Implementing reduction for non-commutative operations
I'd like to investigate implementing a reduction for associative, but non-commutative operations. Related to https://github.com/NVIDIA/thrust/issues/1434
The this kind of algorithm comes in handy when establishing the global context in parsing a regular language by chunks in parallel, like the token languages for JSON, CSV etc. in cuDF. On a smaller scale, it can also be used to parse digits into integers, if you think of a segmented version of the algorithm.
Interface-wise, I don't see a reason do deviate from what DeviceReduce::Reduce does, so I imagined something like
template<typename InputIteratorT, typename OutputIteratorT, typename ReductionOpT, typename T>
static CUB_RUNTIME_FUNCTION cudaError_t cub::DeviceReduce::ReduceOrdered(
void * d_temp_storage,
size_t & temp_storage_bytes,
InputIteratorT d_in,
OutputIteratorT d_out,
int num_items,
ReductionOpT reduction_op,
T init,
cudaStream_t stream = 0,
bool debug_synchronous = false
)
For the implementation, I would use the following hierarchy:
- Host-side: Call the reduction kernel once to compute block-local reductions, and a second time in block partials to compute the final result.
- Kernel: Pretty much identical to
DeviceReduceKernel - Agent: Similar to
AgentReduce, only usingLoadDirectBlockedinstead ofLoadDirectStriped, and doing a local sequential reduction before a block reduction. - Block reduction: I haven't dug deep enough into the different specializations to see where/if they reorder inputs, but at least BlockReduceRaking supports it according to the documentation.
Now that I think of it, it might even make sense to reuse all the DeviceReduce infrastructure and only swap out/specialize the agent?
Hello @upsj! A few ideas on this:
- You could add
BlockLoadAlgorithmas a template parameter toAgentReducePolicy - I wouldn't advice to use
LoadDirectBlockedin this context. Current tuning has something like 20 items per thread. Loading 20 items by each thread with this stride wouldn't utilize the memory system efficiently. Instead, experimenting with actual block load facilities might be beneficial for this case. Partially specialized agent forBLOCK_LOAD_TRANSPOSEorBLOCK_LOAD_WARP_TRANSPOSEseems reasonable.

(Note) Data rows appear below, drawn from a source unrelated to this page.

/-- **parity.S32** (ii), application (Bombieri 1976, §1; Friedlander–Iwaniec §3.5): under the
Elliott–Halberstam conjecture the shifted primes `Λ(n + 2)` have level `x^θ` for every `θ < 1`
(`hasLevelOfDistribution_shiftedPrimes_of_primesHaveLevel`), so Bombieri's asymptotic sieve gives,
for every `k ≥ 2`, `∑_{n ≤ x} Λ_k(n) Λ(n + 2) ∼ k H x (log x)^{k−1}` with `H = 𝔖({0,2}) = 2 C₂` the
singular-series constant of the density `1/φ(d)·1_{d odd}` (here any `H` with
`(shiftedPrimes 2).HasDensityConstant H`; the limit exists by Mertens). Thus EH determines the
correlations of `Λ(n+2)` with `Λ_k`, `k ≥ 2` — but not with `Λ = Λ_1` (twin primes). [cite: Bombieri1976, §1] -/
def bombieri_asymptotic_sieve_shiftedPrimes : Prop :=
  ∀ (hEH : LevelOfDistribution.ElliottHalberstam) (k : ℕ) (hk : 2 ≤ k) (H : ℝ) (hH : (SieveSequence.shiftedPrimes 2).HasDensityConstant H),
    (fun x : ℝ => ∑ n ∈ Ioc 0 ⌊x⌋₊, generalizedVonMangoldt k n * Λ (n + 2)) ~[atTop]
      fun x : ℝ => k * H * x * Real.log x ^ (k - 1)

/-- **parity.S32** (ii) (upper half of Bombieri's indeterminacy range; Bombieri 1976, §1; Selberg's
upper-bound sieve, Friedlander–Iwaniec Thm 7.1 / §3.5). Under the hypotheses of the asymptotic sieve
the prime mass satisfies only the ONE-sided bound `∑_{n ≤ x} Λ(n) a_n ≤ (2 + ε) H x` for large `x`:
the case `k = 1` of the asymptotic sieve holds up to a factor `δ_x ∈ [0, 2]`. [cite: Bombieri1976, §1] -/
def prime_mass_le_two : Prop :=
  ∀ (A : SieveSequence) (H c : ℝ) (hsize : ∀ x, A.size x = x) (hdim : ∃ K : ℝ, HasSieveDimension A.density 1 K) (hlin : A.HasLinearDensity c) (hH : A.HasDensityConstant H) (hlevel : ∀ θ : ℝ, θ < 1 → HasLevelOfDistribution A θ) (hcrude : ∃ C : ℝ, (fun x : ℝ => ∑ n ∈ Ioc 0 ⌊x⌋₊, A.a n ^ 2) =O[atTop] fun x : ℝ => x * Real.log x ^ C) (ε : ℝ) (hε : 0 < ε),
    ∀ᶠ x : ℝ in atTop, ∑ n ∈ Ioc 0 ⌊x⌋₊, Λ n * A.a n ≤ (2 + ε) * H * x

/-- **parity.S32** (ii) (**indeterminacy of the asymptotic sieve for `k = 1`**; Bombieri, *The
asymptotic sieve* (1976), §1 and Thm 2 (sharpness via Selberg's examples); Selberg 1949;
Friedlander–Iwaniec §3.5 and §16.1). Every `δ ∈ [0, 2]` is realised: there is a sifted sequence with
EXACTLY the Type-I data of the integers — `X(x) = x`, density `1/d` (so `H = 1`, dimension `1`),
level of distribution `x^θ` for every `θ < 1`, terms in `[0, 2]` — whose prime mass is
`∑_{p ≤ x} a_p = δ π(x)` for all `x` (witness `a_n = 1 + (1 − δ) λ(n)`, using `λ(p) = −1`; the
endpoints `δ = 0, 2` are `selbergParitySeq 1`, `selbergParitySeq (−1)`). Hence one-sequence Type-I axioms of any level `< 1` determine
`∑_{p ≤ x} a_p ∼ δ H x / log x` only up to the scalar `δ ∈ [0, 2]`. [cite: Selberg1949] -/
def bombieri_asymptotic_sieve_indeterminacy : Prop :=
  ∀ (δ : ℝ) (hδ : δ ∈ Set.Icc (0 : ℝ) 2),
    ∃ A : SieveSequence, (∀ x, A.size x = x) ∧ A.density = reciprocalDensity ∧
      (∀ θ : ℝ, θ < 1 → HasLevelOfDistribution A θ) ∧ (∀ n, A.a n ≤ 2) ∧
        ∀ x : ℕ, ∑ p ∈ Nat.primesLE x, A.a p = δ * Nat.primeCounting x

end Literature.NumberTheory.Sieve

In any case, benchmarks are needed to check this statement. - New specialization might require different tuning
- I'm not sure about the name, you might consider spelling it as
ReduceNonCommutativeor even requiring this property as an argumentReduce(..., properties<NonCommutative>{}).
You can try to use the following benchmark as a starting point of your research.
Thanks for your input, I think that gave me everything I need for the first steps. On top of the BlockLoadAlgorithm, I need to add an init parameter to the agent, because for incomplete tiles, generically determining which loaded elements to include in the ThreadReduce seems difficult, passing init as the OOB element seems safer and simpler. Also, vectorization will probably need to happen in the BlockLoad, and the decision whether to vectorize needs to happen with the policy, not the agent. I think I'll first open a PR adding the BlockLoadAlgorithm parameter and then deal with the actual non-commutative algorithm.